● **How to complete this task**
"proof" is the word to look for; copy each line of the listing where it occurs.
BEGIN
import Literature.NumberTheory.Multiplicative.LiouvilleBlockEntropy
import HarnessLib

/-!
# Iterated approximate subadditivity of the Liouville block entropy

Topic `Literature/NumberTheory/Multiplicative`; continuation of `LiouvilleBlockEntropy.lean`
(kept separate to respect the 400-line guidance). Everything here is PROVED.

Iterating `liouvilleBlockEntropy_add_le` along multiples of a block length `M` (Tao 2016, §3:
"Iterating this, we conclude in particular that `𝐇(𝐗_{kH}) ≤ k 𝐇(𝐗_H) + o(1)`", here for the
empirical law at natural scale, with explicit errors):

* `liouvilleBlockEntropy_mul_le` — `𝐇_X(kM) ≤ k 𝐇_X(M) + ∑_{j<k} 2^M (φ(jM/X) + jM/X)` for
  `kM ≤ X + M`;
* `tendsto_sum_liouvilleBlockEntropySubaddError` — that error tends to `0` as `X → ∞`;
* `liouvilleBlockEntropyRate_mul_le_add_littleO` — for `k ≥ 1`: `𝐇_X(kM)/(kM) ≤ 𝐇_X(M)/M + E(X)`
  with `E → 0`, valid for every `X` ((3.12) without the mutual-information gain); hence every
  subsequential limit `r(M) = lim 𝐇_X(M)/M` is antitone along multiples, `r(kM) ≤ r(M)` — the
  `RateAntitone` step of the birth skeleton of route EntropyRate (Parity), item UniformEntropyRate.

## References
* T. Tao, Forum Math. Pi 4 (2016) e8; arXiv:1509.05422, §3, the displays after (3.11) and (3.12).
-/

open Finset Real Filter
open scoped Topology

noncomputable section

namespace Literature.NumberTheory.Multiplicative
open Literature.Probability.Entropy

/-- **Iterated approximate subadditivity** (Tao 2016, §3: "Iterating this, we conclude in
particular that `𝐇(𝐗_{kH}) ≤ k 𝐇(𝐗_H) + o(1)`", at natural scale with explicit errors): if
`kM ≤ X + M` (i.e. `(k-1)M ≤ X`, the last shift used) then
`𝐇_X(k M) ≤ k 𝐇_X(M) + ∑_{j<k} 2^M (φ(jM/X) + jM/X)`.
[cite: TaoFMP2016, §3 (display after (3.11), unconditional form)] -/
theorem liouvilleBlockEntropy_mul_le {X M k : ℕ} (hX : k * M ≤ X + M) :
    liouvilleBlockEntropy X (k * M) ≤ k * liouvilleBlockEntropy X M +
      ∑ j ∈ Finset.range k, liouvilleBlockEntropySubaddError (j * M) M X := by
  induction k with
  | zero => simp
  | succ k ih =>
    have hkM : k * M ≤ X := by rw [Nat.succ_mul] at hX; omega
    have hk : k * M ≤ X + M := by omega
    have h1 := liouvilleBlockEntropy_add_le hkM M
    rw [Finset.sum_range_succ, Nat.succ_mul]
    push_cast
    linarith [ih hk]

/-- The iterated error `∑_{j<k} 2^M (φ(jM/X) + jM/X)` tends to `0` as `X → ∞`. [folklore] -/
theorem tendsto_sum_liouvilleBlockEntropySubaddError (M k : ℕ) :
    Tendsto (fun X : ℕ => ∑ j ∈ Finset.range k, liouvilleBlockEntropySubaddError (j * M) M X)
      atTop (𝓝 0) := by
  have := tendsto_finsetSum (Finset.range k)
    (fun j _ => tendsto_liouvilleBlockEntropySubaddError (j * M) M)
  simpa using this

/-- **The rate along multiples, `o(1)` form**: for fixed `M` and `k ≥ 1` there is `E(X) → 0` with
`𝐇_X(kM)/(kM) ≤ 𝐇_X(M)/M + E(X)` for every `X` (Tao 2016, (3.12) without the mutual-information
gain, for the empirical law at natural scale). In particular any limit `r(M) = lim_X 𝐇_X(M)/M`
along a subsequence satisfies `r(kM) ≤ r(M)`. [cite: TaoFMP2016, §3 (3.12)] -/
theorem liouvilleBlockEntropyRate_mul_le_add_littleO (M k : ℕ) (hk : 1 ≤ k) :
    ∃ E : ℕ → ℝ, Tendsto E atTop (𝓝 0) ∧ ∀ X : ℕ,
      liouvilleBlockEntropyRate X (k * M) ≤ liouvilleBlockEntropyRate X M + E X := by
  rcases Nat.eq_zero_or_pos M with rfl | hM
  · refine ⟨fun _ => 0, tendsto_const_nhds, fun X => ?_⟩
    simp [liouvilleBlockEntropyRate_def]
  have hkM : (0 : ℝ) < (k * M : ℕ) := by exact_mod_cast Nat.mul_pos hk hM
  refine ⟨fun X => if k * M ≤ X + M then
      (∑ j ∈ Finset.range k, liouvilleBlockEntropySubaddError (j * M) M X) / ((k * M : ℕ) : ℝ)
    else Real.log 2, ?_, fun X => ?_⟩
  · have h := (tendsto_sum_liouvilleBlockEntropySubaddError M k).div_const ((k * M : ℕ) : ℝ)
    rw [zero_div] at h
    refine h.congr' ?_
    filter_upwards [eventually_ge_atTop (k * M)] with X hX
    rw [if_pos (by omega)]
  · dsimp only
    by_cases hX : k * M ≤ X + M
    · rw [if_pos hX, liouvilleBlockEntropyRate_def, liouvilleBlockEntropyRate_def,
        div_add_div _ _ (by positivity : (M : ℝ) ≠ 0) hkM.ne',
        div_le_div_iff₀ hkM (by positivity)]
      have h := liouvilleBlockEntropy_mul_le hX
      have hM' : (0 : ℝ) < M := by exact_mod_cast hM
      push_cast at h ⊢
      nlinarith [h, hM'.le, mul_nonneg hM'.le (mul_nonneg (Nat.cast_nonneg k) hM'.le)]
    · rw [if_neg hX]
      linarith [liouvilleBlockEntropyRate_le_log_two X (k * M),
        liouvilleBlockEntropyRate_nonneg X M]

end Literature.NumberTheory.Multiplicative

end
END
BEGIN
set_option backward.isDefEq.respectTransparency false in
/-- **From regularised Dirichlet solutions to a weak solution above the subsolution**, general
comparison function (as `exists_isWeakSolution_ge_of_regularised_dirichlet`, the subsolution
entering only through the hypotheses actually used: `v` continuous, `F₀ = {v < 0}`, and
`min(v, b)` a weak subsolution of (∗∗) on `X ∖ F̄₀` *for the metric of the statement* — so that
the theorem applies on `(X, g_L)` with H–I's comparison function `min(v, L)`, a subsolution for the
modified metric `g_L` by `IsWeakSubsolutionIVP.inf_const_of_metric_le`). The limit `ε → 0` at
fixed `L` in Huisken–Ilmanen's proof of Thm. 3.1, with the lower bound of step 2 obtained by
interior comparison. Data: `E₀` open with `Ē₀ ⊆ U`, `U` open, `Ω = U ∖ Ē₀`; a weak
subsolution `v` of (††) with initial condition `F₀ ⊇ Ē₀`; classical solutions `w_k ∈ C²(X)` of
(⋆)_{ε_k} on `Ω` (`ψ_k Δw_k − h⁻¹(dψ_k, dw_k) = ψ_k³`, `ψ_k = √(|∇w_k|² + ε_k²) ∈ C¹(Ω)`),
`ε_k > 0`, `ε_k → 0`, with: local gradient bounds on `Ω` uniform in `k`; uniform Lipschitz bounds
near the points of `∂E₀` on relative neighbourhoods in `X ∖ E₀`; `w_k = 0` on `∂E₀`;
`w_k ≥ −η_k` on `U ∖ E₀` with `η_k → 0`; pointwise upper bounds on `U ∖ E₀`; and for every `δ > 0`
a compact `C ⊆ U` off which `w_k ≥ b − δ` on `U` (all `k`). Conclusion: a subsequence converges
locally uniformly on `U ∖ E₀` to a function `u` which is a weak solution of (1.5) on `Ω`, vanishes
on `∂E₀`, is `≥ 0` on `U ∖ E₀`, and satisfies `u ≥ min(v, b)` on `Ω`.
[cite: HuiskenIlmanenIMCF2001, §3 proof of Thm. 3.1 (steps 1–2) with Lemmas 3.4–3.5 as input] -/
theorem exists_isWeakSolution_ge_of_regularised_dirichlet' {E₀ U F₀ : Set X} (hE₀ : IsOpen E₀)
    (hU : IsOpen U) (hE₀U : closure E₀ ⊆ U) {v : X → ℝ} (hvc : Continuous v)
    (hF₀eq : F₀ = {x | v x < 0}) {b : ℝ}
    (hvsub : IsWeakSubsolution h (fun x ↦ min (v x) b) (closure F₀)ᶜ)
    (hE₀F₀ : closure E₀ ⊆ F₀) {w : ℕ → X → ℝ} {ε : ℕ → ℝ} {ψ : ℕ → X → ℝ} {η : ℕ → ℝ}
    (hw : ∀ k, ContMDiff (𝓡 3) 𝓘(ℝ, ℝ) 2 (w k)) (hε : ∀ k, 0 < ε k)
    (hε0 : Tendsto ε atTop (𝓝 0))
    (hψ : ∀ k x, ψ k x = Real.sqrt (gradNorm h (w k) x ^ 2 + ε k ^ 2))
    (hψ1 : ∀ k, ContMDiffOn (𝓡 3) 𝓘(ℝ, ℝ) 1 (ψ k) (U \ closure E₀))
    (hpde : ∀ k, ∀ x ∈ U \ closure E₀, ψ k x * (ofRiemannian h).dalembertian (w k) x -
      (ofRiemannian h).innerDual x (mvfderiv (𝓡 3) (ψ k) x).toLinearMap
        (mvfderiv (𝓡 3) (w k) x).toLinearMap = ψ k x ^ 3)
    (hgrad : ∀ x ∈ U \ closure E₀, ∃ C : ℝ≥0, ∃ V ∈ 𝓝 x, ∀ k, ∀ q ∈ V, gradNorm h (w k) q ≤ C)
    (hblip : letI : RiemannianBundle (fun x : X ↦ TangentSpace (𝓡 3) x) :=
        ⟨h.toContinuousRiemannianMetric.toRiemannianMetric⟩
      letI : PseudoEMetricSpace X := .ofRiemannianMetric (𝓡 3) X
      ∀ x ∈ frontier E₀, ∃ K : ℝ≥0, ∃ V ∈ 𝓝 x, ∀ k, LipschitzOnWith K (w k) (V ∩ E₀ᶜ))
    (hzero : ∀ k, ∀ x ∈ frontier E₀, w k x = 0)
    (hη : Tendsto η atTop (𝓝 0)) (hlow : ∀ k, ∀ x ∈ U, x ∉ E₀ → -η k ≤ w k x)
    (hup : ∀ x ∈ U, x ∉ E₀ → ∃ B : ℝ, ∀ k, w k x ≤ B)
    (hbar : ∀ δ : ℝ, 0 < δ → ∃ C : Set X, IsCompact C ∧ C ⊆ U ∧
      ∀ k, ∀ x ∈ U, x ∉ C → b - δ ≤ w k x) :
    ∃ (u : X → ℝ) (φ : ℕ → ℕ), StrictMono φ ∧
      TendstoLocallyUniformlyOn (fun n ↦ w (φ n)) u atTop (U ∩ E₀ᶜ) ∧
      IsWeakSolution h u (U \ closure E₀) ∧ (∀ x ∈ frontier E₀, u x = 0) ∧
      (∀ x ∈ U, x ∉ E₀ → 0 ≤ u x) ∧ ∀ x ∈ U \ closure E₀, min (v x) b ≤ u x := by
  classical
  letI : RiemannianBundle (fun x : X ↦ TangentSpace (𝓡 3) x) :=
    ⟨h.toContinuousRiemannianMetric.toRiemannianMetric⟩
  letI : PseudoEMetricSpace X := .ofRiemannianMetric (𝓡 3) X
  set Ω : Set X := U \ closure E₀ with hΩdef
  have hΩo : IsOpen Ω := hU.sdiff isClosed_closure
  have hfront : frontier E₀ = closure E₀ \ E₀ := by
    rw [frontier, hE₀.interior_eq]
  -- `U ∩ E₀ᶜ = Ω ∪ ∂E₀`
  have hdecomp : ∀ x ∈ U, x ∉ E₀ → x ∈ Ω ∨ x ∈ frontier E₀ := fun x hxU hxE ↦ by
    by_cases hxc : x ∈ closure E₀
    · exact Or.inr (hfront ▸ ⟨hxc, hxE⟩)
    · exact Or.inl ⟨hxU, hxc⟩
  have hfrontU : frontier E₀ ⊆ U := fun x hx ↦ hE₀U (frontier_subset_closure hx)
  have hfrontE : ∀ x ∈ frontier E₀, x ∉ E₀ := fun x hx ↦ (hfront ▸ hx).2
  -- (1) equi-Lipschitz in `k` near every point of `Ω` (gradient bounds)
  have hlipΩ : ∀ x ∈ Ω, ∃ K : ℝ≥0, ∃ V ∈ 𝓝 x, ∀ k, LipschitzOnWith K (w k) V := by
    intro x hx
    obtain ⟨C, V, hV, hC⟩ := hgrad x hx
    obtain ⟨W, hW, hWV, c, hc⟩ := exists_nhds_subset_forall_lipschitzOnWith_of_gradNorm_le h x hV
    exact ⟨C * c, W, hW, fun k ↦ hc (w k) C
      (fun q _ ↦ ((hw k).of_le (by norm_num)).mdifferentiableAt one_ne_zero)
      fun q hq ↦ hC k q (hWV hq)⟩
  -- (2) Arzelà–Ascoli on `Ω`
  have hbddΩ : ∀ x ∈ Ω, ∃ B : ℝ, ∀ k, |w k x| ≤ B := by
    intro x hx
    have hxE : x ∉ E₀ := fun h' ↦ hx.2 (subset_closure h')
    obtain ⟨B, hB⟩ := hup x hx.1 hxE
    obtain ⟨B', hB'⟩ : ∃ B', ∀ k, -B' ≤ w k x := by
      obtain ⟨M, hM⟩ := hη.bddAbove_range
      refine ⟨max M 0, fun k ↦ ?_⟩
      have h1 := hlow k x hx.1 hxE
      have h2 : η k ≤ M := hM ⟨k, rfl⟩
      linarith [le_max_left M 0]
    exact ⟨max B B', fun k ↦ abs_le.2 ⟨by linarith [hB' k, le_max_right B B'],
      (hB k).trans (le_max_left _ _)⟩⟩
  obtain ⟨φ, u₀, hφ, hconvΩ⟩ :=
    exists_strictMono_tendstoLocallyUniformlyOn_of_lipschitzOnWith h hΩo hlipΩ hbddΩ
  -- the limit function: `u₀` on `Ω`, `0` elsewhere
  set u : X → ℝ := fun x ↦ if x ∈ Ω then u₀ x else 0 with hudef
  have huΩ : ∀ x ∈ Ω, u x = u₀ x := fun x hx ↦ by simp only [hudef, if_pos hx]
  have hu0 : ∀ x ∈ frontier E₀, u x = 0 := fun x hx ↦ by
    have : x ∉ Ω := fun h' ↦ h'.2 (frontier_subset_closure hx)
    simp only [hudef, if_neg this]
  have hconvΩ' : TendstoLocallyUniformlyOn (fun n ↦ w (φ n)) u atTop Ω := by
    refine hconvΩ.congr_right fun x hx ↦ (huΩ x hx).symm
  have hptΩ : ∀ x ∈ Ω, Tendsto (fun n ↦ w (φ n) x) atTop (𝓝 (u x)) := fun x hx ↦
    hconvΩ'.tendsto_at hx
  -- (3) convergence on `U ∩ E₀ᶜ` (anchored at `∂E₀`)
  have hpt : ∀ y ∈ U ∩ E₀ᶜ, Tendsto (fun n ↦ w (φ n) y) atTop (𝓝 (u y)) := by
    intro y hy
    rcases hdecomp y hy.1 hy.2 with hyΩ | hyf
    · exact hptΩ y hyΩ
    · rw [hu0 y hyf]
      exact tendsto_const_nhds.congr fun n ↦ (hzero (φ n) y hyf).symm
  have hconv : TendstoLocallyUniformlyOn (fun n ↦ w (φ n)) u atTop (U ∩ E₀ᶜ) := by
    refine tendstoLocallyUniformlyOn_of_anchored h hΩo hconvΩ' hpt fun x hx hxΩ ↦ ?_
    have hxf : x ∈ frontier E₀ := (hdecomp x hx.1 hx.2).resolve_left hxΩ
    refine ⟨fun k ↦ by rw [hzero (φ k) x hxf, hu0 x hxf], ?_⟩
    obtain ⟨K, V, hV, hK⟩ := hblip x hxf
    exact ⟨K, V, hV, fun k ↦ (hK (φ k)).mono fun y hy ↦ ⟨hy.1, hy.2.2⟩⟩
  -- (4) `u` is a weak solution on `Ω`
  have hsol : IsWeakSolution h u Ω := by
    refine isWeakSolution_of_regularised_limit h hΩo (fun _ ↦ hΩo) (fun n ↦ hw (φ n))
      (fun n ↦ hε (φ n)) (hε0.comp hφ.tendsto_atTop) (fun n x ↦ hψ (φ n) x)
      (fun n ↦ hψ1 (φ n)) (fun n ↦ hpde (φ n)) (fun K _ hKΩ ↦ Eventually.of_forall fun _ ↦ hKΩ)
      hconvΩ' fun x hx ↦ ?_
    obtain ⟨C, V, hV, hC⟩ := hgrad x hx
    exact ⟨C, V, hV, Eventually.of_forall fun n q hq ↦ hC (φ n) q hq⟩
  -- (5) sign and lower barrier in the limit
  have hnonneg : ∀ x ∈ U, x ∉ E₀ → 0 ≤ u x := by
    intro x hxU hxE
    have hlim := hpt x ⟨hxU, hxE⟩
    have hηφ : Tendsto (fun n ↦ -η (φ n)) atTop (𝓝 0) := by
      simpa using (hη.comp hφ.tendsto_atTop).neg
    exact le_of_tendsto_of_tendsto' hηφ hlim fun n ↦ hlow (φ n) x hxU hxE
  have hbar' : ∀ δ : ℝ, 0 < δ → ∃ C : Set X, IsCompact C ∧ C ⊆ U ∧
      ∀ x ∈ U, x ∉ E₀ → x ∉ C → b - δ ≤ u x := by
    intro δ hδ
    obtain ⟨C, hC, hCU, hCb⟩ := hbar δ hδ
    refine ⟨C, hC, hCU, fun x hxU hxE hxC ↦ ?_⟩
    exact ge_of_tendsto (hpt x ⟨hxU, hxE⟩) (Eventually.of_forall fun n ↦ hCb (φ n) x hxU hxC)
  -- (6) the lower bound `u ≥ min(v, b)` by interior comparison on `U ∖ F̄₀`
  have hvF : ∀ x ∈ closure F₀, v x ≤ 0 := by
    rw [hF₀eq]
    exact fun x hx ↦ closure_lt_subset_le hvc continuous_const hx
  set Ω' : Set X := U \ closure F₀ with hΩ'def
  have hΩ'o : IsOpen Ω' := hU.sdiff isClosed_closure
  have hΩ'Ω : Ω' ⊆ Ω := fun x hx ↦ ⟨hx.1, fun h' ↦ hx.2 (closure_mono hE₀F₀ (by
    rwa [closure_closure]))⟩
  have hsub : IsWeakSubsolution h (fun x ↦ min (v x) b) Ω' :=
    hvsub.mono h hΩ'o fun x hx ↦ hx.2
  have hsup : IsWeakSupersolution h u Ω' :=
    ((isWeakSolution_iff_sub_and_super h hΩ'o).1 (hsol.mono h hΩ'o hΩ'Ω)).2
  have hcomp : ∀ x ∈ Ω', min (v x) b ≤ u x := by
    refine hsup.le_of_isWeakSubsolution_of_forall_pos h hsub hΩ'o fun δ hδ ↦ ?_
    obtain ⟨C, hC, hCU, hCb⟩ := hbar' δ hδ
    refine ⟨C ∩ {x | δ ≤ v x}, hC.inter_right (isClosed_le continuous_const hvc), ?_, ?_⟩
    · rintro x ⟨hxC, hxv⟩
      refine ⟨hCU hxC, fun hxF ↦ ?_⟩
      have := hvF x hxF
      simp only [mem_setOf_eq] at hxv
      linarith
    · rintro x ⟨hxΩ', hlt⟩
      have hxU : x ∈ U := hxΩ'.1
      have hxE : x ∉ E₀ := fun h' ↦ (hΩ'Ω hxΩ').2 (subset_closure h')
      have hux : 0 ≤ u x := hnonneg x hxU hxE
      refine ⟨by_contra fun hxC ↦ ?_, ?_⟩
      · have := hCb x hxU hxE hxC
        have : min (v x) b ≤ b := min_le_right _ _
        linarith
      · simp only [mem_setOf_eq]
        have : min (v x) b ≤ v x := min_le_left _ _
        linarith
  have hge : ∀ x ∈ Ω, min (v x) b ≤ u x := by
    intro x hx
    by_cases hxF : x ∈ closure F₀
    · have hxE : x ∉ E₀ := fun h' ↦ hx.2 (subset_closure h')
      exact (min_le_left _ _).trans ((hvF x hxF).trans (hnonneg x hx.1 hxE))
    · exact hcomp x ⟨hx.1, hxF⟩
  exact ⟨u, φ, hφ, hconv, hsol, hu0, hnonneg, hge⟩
END
● **Result**
fixed `L` in Huisken–Ilmanen's proof of Thm. 3.1, with the lower bound of step 2 obtained by
[cite: HuiskenIlmanenIMCF2001, §3 proof of Thm. 3.1 (steps 1–2) with Lemmas 3.4–3.5 as input] -/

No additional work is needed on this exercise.